It seems to me that if you’re within your 140 character limit, Twitter should mind its own business and leave what you wrote alone.

For example, I just typed http://billcammack.com/2009/04/10/time-part-06-whats-your-budget/ into Twitter.com and also into TweetDeck and they both resulted in a tinyurl of http://tinyurl.com/c6×54q.

Example #1: http://twitter.com/BillCammack/status/1532756085
Example #2: http://twitter.com/BillCammack/status/1532757140

So since my statement would have fit within the 140 characters, how come I received a tinyurl?

Trust

Bill Cammack is The MillipedeThe main reason I bring this up is that a lot of people won’t click on shortened links with very good reason.

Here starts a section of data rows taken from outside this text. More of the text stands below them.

/-- **`ω` annihilates twin primes**: if `n` and `n + 2` are prime then `λ(n)λ(n+2) = 1` and
`ω(n) = 0`. [cite: Polymath8b2014, §8 (p. 36)] -/
theorem twinParityWeight_eq_zero {n : ℕ} (hn : n.Prime) (hn2 : (n + 2).Prime) :
    twinParityWeight n = 0 := by
  simp [twinParityWeight, liouvilleR_prime hn, liouvilleR_prime hn2]

/-- The `H₁ ≤ 4` weight is non-negative. [cite: Polymath8b2014, §8] -/
theorem gapFourParityWeight_nonneg (n : ℕ) : 0 ≤ gapFourParityWeight n :=
  mul_nonneg (one_sub_liouvilleR_mul_mem n (n + 2)).1 (one_sub_liouvilleR_mul_mem (n + 2) (n + 6)).1

/-- **The `H₁ ≤ 4` weight annihilates `A' = {n : n, n+2 prime} ∪ {n : n+2, n+6 prime}`**
("Observe that `ω` vanishes for any `n ∈ A'`"). [cite: Polymath8b2014, §8 (8.8)–(8.9)] -/
theorem gapFourParityWeight_eq_zero {n : ℕ}
    (h : (n.Prime ∧ (n + 2).Prime) ∨ ((n + 2).Prime ∧ (n + 6).Prime)) :
    gapFourParityWeight n = 0 := by
  rcases h with ⟨h0, h2⟩ | ⟨h2, h6⟩
  · simp [gapFourParityWeight, liouvilleR_prime h0, liouvilleR_prime h2]
  · simp [gapFourParityWeight, liouvilleR_prime h2, liouvilleR_prime h6]

/-! ### Weighted sieve lower bounds and the technique class -/

/-- The set of twin-prime first members `{n : n, n + 2 prime}` (the set whose infinitude is the
twin prime conjecture `H₁ = 2`). [cite: Polymath8b2014, §8] -/
def twinSet : Set ℕ := {n | n.Prime ∧ (n + 2).Prime}

/-- Polymath's `A' = {n : n, n+2 both prime} ∪ {n : n+2, n+6 both prime}`, whose infinitude would
give `H₁ ≤ 4`. [cite: Polymath8b2014, §8 (8.7)] -/
def gapFourSet : Set ℕ := {n | (n.Prime ∧ (n + 2).Prime) ∨ ((n + 2).Prime ∧ (n + 6).Prime)}

open Classical in
/-- The weighted detection sum `∑_{x ≤ n ≤ 2x} ν(n) 1_A(n) ω(n)` of a sieve weight `ν` against a set
`A` with an inserted weight `ω`. [cite: Polymath8b2014, §8] -/
def weightedDetectionSum (ν : ℕ → ℝ) (A : Set ℕ) (ω : ℕ → ℝ) (x : ℕ) : ℝ :=
  ∑ n ∈ Icc x (2 * x), ν n * A.indicator 1 n * ω n

/-- For EVERY `ν` and every scale, the `ω`-weighted detection sum of the twins vanishes
(Polymath's (8.9) for the twin weight). [cite: Polymath8b2014, §8 (8.9) and p. 36] -/
theorem weightedDetectionSum_twin (ν : ℕ → ℝ) (x : ℕ) :
    weightedDetectionSum ν twinSet twinParityWeight x = 0 := by
  refine Finset.sum_eq_zero fun n _ => ?_
  by_cases hn : n ∈ twinSet
  · rw [twinParityWeight_eq_zero hn.1 hn.2, mul_zero]
  · rw [Set.indicator_of_notMem hn, mul_zero, zero_mul]

/-- For every `ν` and every scale, the `ω`-weighted detection sum of `A'` vanishes ((8.9)).
[cite: Polymath8b2014, §8 (8.9)] -/
theorem weightedDetectionSum_gapFour (ν : ℕ → ℝ) (x : ℕ) :
    weightedDetectionSum ν gapFourSet gapFourParityWeight x = 0 := by
  refine Finset.sum_eq_zero fun n _ => ?_
  by_cases hn : n ∈ gapFourSet
  · rw [gapFourParityWeight_eq_zero hn, mul_zero]
  · rw [Set.indicator_of_notMem hn, mul_zero, zero_mul]

/-- **Technique class (explicit): sieve-theoretic deductions.** Following Polymath §8: a proof
of `∑_n ν(n) 1_A(n) > 0` is *sieve-theoretic relative to the axioms `Inputs`* if it derives the
lower bound only from the distributional inputs (bounds on the discrepancies (8.3) and asymptotics
for the main terms (8.4)), so that "an inspection of these arguments reveals that they would be
equally valid if one inserted a further non-negative weight `ω`" enjoying the same inputs
((8.5), (8.6)): for EVERY `ω ≥ 0` satisfying `Inputs ω` it yields some scale `x` and some
`ν ≥ 0` with `∑_{x ≤ n ≤ 2x} ν(n) 1_A(n) ω(n) > 0`. The predicate `Inputs` (which weighted
discrepancy/main-term estimates the argument consumes) is a parameter: the barrier below holds for
every choice. [cite: Polymath8b2014, §8 (8.3)–(8.6)] -/
def IsSieveTheoreticDeduction (Inputs : (ℕ → ℝ) → Prop) (A : Set ℕ) : Prop :=
  ∀ ω : ℕ → ℝ, (∀ n, 0 ≤ ω n) → Inputs ω →
    ∃ x : ℕ, ∃ ν : ℕ → ℝ, (∀ n, 0 ≤ ν n) ∧ 0 < weightedDetectionSum ν A ω x

/-- The unweighted case `ω = 1` of a sieve-theoretic deduction is an ordinary lower bound
`∑ ν 1_A > 0`, hence produces an element of `A` in `[x, 2x]`. [cite: Polymath8b2014, §8] -/
theorem IsSieveTheoreticDeduction.exists_mem {Inputs : (ℕ → ℝ) → Prop} {A : Set ℕ}
    (h : IsSieveTheoreticDeduction Inputs A) (h1 : Inputs fun _ => 1) :
    ∃ x n : ℕ, n ∈ Icc x (2 * x) ∧ n ∈ A := by
  obtain ⟨x, ν, -, hpos⟩ := h (fun _ => 1) (fun _ => zero_le_one) h1
  by_contra hnone
  push Not at hnone
  refine (lt_irrefl (0 : ℝ)) (hpos.trans_eq ?_)
  refine Finset.sum_eq_zero fun n hn => ?_
  classical
  rw [Set.indicator_of_notMem (hnone x n hn), mul_zero, zero_mul]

You don’t know what site you’re being directed to.

This isn’t just an issue on Twitter, but on forums, newsgroups, etc.

So what happens if I want people to know that I’m directing them to my own personal site, where they’ve already been 100 times and know what they’re likely to see?

In case you don’t know what a URL shortener does, it changes a link with a long string, such as http://billcammack.com/2009/04/10/time-part-06-whats-your-budget/ into something shorter, like http://tinyurl.com/blahbl so that it’s easier for people to remember, re-type or fit inside whatever character limit you have (such as Twitter’s 140 character limit).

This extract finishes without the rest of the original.